MATERIAL PROVIDED:
import Literature.NumberTheory.Automorphic.LeviEmbeddingGLLie
import Literature.NumberTheory.Automorphic.LeviEmbeddingGLHeight
import HarnessLib

/-!
# Restriction of functions on `GL_{k+l}(𝔸_K)` to the Levi `GL_k(𝔸_K) × GL_l(𝔸_K)`: level,
# smoothness, `K_∞`-slices, `K_∞`-finiteness, growth, and the left invariance of constant terms
(Borel–Jacquet 1979, 4.4; Moeglin–Waldspurger 1995, I.2.6, I.2.17)

Topic `NumberTheory/Automorphic`; sequel of `LeviEmbeddingGL`, `LeviEmbeddingGLLie`,
`LeviEmbeddingGLHeight` and `ConstantTermBlockGLParabolic`. For a function `ψ` on `GL_{k+l}(𝔸_K)`
and `m₂ ∈ GL_l(𝔸_K)` (resp. `m₁ ∈ GL_k(𝔸_K)`) the **Levi functions**
`leviFunLeft ψ m₂ = (m₁ ↦ ψ (diag(m₁, m₂)))` on `GL_k(𝔸_K)` and
`leviFunRight ψ m₁ = (m₂ ↦ ψ (diag(m₁, m₂)))` on `GL_l(𝔸_K)` inherit the conditions of automorphy
(Borel–Jacquet 1979, 4.2) from `ψ`, except left invariance and `Z`-finiteness:

* `exists_level_leviFunLeft` / `_Right` — **level**: if `ψ` is right invariant under the level
  `(1, U₀)`, `U₀ ≤ GL_{k+l}(𝔸_K^∞)` compact open, then `leviFunLeft ψ m₂` is right invariant under the
  admissible level `(1, U₁₀)`, `U₁₀ = GL_k(𝒪̂_K) ∩ {u | diag(u, 1) ∈ U₀}` (compact open);
* `isArchSmooth_leviFunLeft` / `_Right` — **smoothness in the archimedean variable** (the
  one-parameter subgroups of the factor are those of `GL_{k+l}` along `diag(X, 0)`,
  `glArch_expMem_smul_inclLeftLie`, and `X ↦ diag(X, 0)` is linear);
* `leviFunLeft_slice_mem` / `_Right` — **`K_∞`-slices**: if the slices `κ ↦ ψ (g κ)` of `ψ` lie in a
  finite-dimensional space `M`, those of the Levi function lie in `M ∘ leviKLeft`
  (`leviKLeft : K_∞^{(k)} → K_∞^{(k+l)}`, `c ↦ diag(c, 1)`), again finite-dimensional and right
  stable (`map_funLeft_leviKLeft_stable`);
* `isKFinite_of_forall_slice_mem` — **a function all of whose `K_∞`-slices lie in a finite-dimensional
  space of functions on `K_∞` is `K_∞`-finite** (its right `K_∞`-translates lie in the span of the
  coordinate functions in a basis);
* `exists_norm_leviFunLeft_le` / `_Right` — **moderate growth with the same exponent**
  (`one_sup_adelicHeightGL_leviGL_le`);
* `IsLeftInvariant.leviFunLeft_blockCT` / `_Right` — **for a constant term `ψ = φ_P` of a continuous
  left `GL_{k+l}(K)`-invariant `φ` along `P_k` (additive Haar measure on the box), the Levi functions are
  left `GL_k(K)`- resp. `GL_l(K)`-invariant** (`φ_P` is left `P_k(K)`-invariant,
  `IsLeftInvariant.blockCT_parabolic_rational_mul`, and rational Levi elements are rational elements of
  `P_k`).

These are the elementary properties behind "the constant term along `P` is an automorphic form on
the Levi" (Moeglin–Waldspurger I.2.6, I.2.17; Borel–Jacquet 4.4) used in Harish-Chandra's finiteness
theorem; the `Z(𝔪)`-finiteness is the subject of the sequel. Everything here is proved; the
definitions are `leviFunLeft`, `leviFunRight`, `leviKLeft`, `leviKRight`.

## References

* A. Borel, H. Jacquet, *Automorphic forms and automorphic representations* (1979), 4.2–4.4
  [BorelJacquet1979].
* C. Moeglin, J.-L. Waldspurger, *Spectral decomposition and Eisenstein series* (1995), I.2.6,
  I.2.17 [MoeglinWaldspurger1995].
-/

-- Mathlib idiom (Mathlib/Algebra/Lie/OfAssociative.lean); needed to mention Lie subalgebras of matrix algebras
attribute [local instance 100] LieRing.ofAssociativeRing

noncomputable section

open scoped Matrix MatrixGroups Classical ContDiff RestrictedProduct
open NumberField IsDedekindDomain NumberField.mixedEmbedding

namespace Literature.NumberTheory.Automorphic

-- `M_n(K ⊗ ℝ)` is finite-dimensional over `ℝ` (the tree's instance, as in `CuspFormArchConvolution`)
attribute [local instance] finiteDimensional_matrix_mixedSpace

variable {K : Type} [Field K] [NumberField K] {k l : ℕ}

/-! ### 1. The Levi functions -/

section Defs

/-- **The Levi function of the first factor**: `m₁ ↦ ψ (diag(m₁, m₂))` on `GL_k(𝔸_K)`, for `ψ` a
function on `GL_{k+l}(𝔸_K)` and `m₂ ∈ GL_l(𝔸_K)`. Moeglin–Waldspurger 1995, I.2.17.
[cite: MoeglinWaldspurger1995, I.2.17] -/
def leviFunLeft (ψ : GL (Fin (k + l)) (AdeleRing (𝓞 K) K) → ℂ) (m₂ : GL (Fin l) (AdeleRing (𝓞 K) K)) :
    GL (Fin k) (AdeleRing (𝓞 K) K) → ℂ :=
  fun m₁ => ψ (leviGL (AdeleRing (𝓞 K) K) k l (m₁, m₂))

/-- **The Levi function of the second factor**: `m₂ ↦ ψ (diag(m₁, m₂))` on `GL_l(𝔸_K)`.
[cite: MoeglinWaldspurger1995, I.2.17] -/
def leviFunRight (ψ : GL (Fin (k + l)) (AdeleRing (𝓞 K) K) → ℂ) (m₁ : GL (Fin k) (AdeleRing (𝓞 K) K)) :
    GL (Fin l) (AdeleRing (𝓞 K) K) → ℂ :=
  fun m₂ => ψ (leviGL (AdeleRing (𝓞 K) K) k l (m₁, m₂))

AIM OF THE TASK: An exact transcription of all the material above is the expected answer.

SOLUTION TO THIS EXERCISE:
import Literature.NumberTheory.Automorphic.LeviEmbeddingGLLie
import Literature.NumberTheory.Automorphic.LeviEmbeddingGLHeight
import HarnessLib

/-!
# Restriction of functions on `GL_{k+l}(𝔸_K)` to the Levi `GL_k(𝔸_K) × GL_l(𝔸_K)`: level,
# smoothness, `K_∞`-slices, `K_∞`-finiteness, growth, and the left invariance of constant terms
(Borel–Jacquet 1979, 4.4; Moeglin–Waldspurger 1995, I.2.6, I.2.17)

Topic `NumberTheory/Automorphic`; sequel of `LeviEmbeddingGL`, `LeviEmbeddingGLLie`,
`LeviEmbeddingGLHeight` and `ConstantTermBlockGLParabolic`. For a function `ψ` on `GL_{k+l}(𝔸_K)`
and `m₂ ∈ GL_l(𝔸_K)` (resp. `m₁ ∈ GL_k(𝔸_K)`) the **Levi functions**
`leviFunLeft ψ m₂ = (m₁ ↦ ψ (diag(m₁, m₂)))` on `GL_k(𝔸_K)` and
`leviFunRight ψ m₁ = (m₂ ↦ ψ (diag(m₁, m₂)))` on `GL_l(𝔸_K)` inherit the conditions of automorphy
(Borel–Jacquet 1979, 4.2) from `ψ`, except left invariance and `Z`-finiteness:

* `exists_level_leviFunLeft` / `_Right` — **level**: if `ψ` is right invariant under the level
  `(1, U₀)`, `U₀ ≤ GL_{k+l}(𝔸_K^∞)` compact open, then `leviFunLeft ψ m₂` is right invariant under the
  admissible level `(1, U₁₀)`, `U₁₀ = GL_k(𝒪̂_K) ∩ {u | diag(u, 1) ∈ U₀}` (compact open);
* `isArchSmooth_leviFunLeft` / `_Right` — **smoothness in the archimedean variable** (the
  one-parameter subgroups of the factor are those of `GL_{k+l}` along `diag(X, 0)`,
  `glArch_expMem_smul_inclLeftLie`, and `X ↦ diag(X, 0)` is linear);
* `leviFunLeft_slice_mem` / `_Right` — **`K_∞`-slices**: if the slices `κ ↦ ψ (g κ)` of `ψ` lie in a
  finite-dimensional space `M`, those of the Levi function lie in `M ∘ leviKLeft`
  (`leviKLeft : K_∞^{(k)} → K_∞^{(k+l)}`, `c ↦ diag(c, 1)`), again finite-dimensional and right
  stable (`map_funLeft_leviKLeft_stable`);
* `isKFinite_of_forall_slice_mem` — **a function all of whose `K_∞`-slices lie in a finite-dimensional
  space of functions on `K_∞` is `K_∞`-finite** (its right `K_∞`-translates lie in the span of the
  coordinate functions in a basis);
* `exists_norm_leviFunLeft_le` / `_Right` — **moderate growth with the same exponent**
  (`one_sup_adelicHeightGL_leviGL_le`);
* `IsLeftInvariant.leviFunLeft_blockCT` / `_Right` — **for a constant term `ψ = φ_P` of a continuous
  left `GL_{k+l}(K)`-invariant `φ` along `P_k` (additive Haar measure on the box), the Levi functions are
  left `GL_k(K)`- resp. `GL_l(K)`-invariant** (`φ_P` is left `P_k(K)`-invariant,
  `IsLeftInvariant.blockCT_parabolic_rational_mul`, and rational Levi elements are rational elements of
  `P_k`).

These are the elementary properties behind "the constant term along `P` is an automorphic form on
the Levi" (Moeglin–Waldspurger I.2.6, I.2.17; Borel–Jacquet 4.4) used in Harish-Chandra's finiteness
theorem; the `Z(𝔪)`-finiteness is the subject of the sequel. Everything here is proved; the
definitions are `leviFunLeft`, `leviFunRight`, `leviKLeft`, `leviKRight`.

## References

* A. Borel, H. Jacquet, *Automorphic forms and automorphic representations* (1979), 4.2–4.4
  [BorelJacquet1979].
* C. Moeglin, J.-L. Waldspurger, *Spectral decomposition and Eisenstein series* (1995), I.2.6,
  I.2.17 [MoeglinWaldspurger1995].
-/

-- Mathlib idiom (Mathlib/Algebra/Lie/OfAssociative.lean); needed to mention Lie subalgebras of matrix algebras
attribute [local instance 100] LieRing.ofAssociativeRing

noncomputable section

open scoped Matrix MatrixGroups Classical ContDiff RestrictedProduct
open NumberField IsDedekindDomain NumberField.mixedEmbedding

namespace Literature.NumberTheory.Automorphic

-- `M_n(K ⊗ ℝ)` is finite-dimensional over `ℝ` (the tree's instance, as in `CuspFormArchConvolution`)
attribute [local instance] finiteDimensional_matrix_mixedSpace

variable {K : Type} [Field K] [NumberField K] {k l : ℕ}

/-! ### 1. The Levi functions -/

section Defs

/-- **The Levi function of the first factor**: `m₁ ↦ ψ (diag(m₁, m₂))` on `GL_k(𝔸_K)`, for `ψ` a
function on `GL_{k+l}(𝔸_K)` and `m₂ ∈ GL_l(𝔸_K)`. Moeglin–Waldspurger 1995, I.2.17.
[cite: MoeglinWaldspurger1995, I.2.17] -/
def leviFunLeft (ψ : GL (Fin (k + l)) (AdeleRing (𝓞 K) K) → ℂ) (m₂ : GL (Fin l) (AdeleRing (𝓞 K) K)) :
    GL (Fin k) (AdeleRing (𝓞 K) K) → ℂ :=
  fun m₁ => ψ (leviGL (AdeleRing (𝓞 K) K) k l (m₁, m₂))

/-- **The Levi function of the second factor**: `m₂ ↦ ψ (diag(m₁, m₂))` on `GL_l(𝔸_K)`.
[cite: MoeglinWaldspurger1995, I.2.17] -/
def leviFunRight (ψ : GL (Fin (k + l)) (AdeleRing (𝓞 K) K) → ℂ) (m₁ : GL (Fin k) (AdeleRing (𝓞 K) K)) :
    GL (Fin l) (AdeleRing (𝓞 K) K) → ℂ :=
  fun m₂ => ψ (leviGL (AdeleRing (𝓞 K) K) k l (m₁, m₂))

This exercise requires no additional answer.